#### AIM OF THE EXERCISE
Would you return the lines between the one holding "have hgrid : Infinite" and the one holding "exact thm6_size_bound hn2 hd", inclusive, and only those, exactly as they stand in the listing below?

#### RECORDS FOR THE EXERCISE
╭──

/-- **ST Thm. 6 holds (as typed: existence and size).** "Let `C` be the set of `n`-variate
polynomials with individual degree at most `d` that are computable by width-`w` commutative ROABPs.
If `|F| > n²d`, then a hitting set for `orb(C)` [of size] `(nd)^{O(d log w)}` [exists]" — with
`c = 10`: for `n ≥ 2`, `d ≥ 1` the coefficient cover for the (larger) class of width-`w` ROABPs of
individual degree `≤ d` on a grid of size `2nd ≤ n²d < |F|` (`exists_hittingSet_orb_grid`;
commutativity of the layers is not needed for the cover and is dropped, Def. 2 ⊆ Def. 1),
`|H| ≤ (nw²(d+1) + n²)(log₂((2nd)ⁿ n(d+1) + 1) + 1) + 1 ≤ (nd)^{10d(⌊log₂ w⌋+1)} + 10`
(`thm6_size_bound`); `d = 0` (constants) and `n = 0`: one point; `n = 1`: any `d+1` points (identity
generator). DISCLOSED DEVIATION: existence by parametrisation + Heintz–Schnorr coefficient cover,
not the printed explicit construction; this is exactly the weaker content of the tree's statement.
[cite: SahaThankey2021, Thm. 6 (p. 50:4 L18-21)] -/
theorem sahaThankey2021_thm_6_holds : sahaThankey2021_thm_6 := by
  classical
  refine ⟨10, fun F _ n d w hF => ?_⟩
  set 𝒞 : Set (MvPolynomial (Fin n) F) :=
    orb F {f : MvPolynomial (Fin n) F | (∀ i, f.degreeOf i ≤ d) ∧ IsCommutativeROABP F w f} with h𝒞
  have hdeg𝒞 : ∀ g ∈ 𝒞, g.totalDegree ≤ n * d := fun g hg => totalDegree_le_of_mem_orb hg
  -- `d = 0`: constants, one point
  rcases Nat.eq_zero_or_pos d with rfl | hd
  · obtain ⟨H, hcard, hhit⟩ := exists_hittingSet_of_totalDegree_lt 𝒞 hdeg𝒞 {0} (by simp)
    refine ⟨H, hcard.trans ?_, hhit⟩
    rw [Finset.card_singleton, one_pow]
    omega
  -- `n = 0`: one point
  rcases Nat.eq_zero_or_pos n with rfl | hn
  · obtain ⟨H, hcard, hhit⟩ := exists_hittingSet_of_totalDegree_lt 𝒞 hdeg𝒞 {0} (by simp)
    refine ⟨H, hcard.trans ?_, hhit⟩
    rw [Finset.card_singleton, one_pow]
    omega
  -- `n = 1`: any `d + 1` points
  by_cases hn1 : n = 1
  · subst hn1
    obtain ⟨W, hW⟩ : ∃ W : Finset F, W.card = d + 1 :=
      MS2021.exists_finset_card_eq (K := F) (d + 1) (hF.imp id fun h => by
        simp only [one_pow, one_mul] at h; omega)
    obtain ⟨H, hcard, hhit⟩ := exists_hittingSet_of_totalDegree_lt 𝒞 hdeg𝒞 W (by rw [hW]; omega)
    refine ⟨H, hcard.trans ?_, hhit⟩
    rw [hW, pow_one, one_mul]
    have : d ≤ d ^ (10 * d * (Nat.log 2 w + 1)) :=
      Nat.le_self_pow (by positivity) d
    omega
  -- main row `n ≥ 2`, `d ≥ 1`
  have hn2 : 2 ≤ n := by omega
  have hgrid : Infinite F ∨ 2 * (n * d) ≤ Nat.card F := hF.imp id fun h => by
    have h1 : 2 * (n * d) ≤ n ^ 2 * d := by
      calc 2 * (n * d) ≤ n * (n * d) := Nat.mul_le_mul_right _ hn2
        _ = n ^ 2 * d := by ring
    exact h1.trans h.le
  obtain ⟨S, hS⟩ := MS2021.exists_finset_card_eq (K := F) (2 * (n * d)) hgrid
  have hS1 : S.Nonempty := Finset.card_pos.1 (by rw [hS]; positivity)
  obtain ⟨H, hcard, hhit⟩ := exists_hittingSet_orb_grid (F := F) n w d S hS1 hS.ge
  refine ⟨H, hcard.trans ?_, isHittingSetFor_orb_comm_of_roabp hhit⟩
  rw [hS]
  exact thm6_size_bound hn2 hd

╰──
╭──

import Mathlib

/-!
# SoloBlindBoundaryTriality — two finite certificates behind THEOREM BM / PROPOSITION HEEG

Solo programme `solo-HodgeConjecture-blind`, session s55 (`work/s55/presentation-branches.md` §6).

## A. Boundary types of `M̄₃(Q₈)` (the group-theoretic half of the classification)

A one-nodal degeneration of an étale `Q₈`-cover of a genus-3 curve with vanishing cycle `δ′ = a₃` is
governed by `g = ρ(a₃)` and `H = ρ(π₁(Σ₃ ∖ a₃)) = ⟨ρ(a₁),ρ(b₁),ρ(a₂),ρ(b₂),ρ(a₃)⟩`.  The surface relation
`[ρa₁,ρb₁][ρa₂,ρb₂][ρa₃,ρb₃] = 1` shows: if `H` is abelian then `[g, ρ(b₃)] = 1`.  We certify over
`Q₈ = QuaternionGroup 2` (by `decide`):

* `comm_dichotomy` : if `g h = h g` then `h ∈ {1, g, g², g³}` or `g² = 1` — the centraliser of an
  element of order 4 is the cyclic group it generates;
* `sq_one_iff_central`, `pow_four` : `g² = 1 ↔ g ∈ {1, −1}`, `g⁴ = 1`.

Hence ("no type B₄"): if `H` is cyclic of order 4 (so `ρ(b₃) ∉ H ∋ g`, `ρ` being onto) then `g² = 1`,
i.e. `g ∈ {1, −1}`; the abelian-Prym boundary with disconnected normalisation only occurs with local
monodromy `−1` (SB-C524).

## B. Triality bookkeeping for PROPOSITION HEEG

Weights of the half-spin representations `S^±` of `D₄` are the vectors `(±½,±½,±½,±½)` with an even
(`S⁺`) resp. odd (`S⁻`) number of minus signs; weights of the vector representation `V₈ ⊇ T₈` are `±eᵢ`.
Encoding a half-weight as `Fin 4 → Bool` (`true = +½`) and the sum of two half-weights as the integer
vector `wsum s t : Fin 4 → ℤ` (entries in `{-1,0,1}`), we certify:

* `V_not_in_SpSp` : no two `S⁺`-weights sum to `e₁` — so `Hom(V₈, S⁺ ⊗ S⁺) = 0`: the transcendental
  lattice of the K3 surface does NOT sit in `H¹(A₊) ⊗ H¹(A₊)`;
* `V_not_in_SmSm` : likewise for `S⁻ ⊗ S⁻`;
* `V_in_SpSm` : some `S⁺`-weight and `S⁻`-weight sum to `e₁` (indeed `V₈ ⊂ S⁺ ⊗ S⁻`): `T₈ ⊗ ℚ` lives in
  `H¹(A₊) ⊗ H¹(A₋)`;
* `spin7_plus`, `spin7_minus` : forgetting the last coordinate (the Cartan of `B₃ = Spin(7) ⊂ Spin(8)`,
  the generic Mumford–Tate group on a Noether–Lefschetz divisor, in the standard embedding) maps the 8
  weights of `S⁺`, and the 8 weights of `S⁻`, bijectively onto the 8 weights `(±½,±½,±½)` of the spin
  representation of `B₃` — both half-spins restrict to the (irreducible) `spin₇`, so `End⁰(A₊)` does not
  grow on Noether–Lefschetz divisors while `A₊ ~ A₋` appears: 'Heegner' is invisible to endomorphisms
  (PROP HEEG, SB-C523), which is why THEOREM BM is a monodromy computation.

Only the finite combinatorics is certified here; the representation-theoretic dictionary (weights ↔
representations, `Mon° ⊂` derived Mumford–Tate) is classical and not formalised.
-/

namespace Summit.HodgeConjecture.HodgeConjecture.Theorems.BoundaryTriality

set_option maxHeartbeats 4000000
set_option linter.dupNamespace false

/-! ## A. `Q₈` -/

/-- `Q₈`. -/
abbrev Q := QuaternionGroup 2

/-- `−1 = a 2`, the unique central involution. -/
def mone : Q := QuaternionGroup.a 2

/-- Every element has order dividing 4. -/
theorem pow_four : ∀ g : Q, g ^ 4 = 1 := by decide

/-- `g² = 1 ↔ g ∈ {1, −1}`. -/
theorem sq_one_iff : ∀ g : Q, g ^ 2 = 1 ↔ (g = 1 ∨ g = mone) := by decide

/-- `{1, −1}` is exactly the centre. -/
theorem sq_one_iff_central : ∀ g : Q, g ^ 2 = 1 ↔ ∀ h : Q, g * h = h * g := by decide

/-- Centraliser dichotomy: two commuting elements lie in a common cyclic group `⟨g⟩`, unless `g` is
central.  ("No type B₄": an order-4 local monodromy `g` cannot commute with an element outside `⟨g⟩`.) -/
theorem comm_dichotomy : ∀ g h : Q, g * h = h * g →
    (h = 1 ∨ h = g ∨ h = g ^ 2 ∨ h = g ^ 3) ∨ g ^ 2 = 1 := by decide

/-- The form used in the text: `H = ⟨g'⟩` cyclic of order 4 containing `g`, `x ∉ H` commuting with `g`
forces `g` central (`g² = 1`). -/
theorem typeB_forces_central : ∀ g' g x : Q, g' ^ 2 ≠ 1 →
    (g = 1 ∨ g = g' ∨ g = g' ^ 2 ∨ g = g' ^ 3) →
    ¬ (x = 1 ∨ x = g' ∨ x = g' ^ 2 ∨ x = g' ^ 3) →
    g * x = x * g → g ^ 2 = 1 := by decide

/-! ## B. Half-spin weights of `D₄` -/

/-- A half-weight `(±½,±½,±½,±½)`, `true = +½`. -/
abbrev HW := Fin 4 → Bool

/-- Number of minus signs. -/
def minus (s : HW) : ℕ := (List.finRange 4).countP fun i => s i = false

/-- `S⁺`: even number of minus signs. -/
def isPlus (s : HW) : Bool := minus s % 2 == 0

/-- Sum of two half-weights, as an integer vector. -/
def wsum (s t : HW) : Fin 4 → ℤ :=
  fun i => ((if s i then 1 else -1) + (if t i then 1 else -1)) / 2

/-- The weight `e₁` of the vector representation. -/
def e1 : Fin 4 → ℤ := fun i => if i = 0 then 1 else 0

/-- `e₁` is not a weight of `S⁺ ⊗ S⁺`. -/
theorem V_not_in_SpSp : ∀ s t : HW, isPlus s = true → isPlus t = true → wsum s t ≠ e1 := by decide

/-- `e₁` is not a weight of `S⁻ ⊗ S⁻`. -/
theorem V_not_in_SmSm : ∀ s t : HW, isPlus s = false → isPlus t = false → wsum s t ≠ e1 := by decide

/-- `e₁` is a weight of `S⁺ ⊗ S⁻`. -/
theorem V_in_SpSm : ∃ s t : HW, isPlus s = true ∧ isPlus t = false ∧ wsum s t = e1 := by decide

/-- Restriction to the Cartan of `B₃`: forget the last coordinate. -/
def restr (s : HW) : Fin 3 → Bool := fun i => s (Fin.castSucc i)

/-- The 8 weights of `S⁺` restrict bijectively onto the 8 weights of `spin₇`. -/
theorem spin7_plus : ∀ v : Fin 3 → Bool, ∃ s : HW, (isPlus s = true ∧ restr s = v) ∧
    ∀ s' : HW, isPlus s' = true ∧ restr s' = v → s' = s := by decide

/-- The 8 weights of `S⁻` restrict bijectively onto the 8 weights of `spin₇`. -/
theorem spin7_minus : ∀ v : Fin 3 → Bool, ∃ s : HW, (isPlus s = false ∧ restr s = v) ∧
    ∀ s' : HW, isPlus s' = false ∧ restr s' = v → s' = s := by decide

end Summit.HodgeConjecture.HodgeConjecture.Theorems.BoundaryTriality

╰──
╭──

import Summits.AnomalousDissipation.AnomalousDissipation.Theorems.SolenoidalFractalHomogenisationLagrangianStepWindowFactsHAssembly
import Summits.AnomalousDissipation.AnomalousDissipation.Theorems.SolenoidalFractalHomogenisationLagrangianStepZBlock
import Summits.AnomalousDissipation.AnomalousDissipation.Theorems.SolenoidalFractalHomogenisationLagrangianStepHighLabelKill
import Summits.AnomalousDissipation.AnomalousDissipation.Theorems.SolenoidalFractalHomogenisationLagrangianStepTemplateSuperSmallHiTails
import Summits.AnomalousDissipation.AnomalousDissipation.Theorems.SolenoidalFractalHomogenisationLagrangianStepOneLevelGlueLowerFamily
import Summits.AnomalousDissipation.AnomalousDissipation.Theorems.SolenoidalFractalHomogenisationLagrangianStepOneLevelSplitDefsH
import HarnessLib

╰──

#### TASK OUTPUT
  have hgrid : Infinite F ∨ 2 * (n * d) ≤ Nat.card F := hF.imp id fun h => by
    have h1 : 2 * (n * d) ≤ n ^ 2 * d := by
      calc 2 * (n * d) ≤ n * (n * d) := Nat.mul_le_mul_right _ hn2
        _ = n ^ 2 * d := by ring
    exact h1.trans h.le
  obtain ⟨S, hS⟩ := MS2021.exists_finset_card_eq (K := F) (2 * (n * d)) hgrid
  have hS1 : S.Nonempty := Finset.card_pos.1 (by rw [hS]; positivity)
  obtain ⟨H, hcard, hhit⟩ := exists_hittingSet_orb_grid (F := F) n w d S hS1 hS.ge
  refine ⟨H, hcard.trans ?_, isHittingSetFor_orb_comm_of_roabp hhit⟩
  rw [hS]
  exact thm6_size_bound hn2 hd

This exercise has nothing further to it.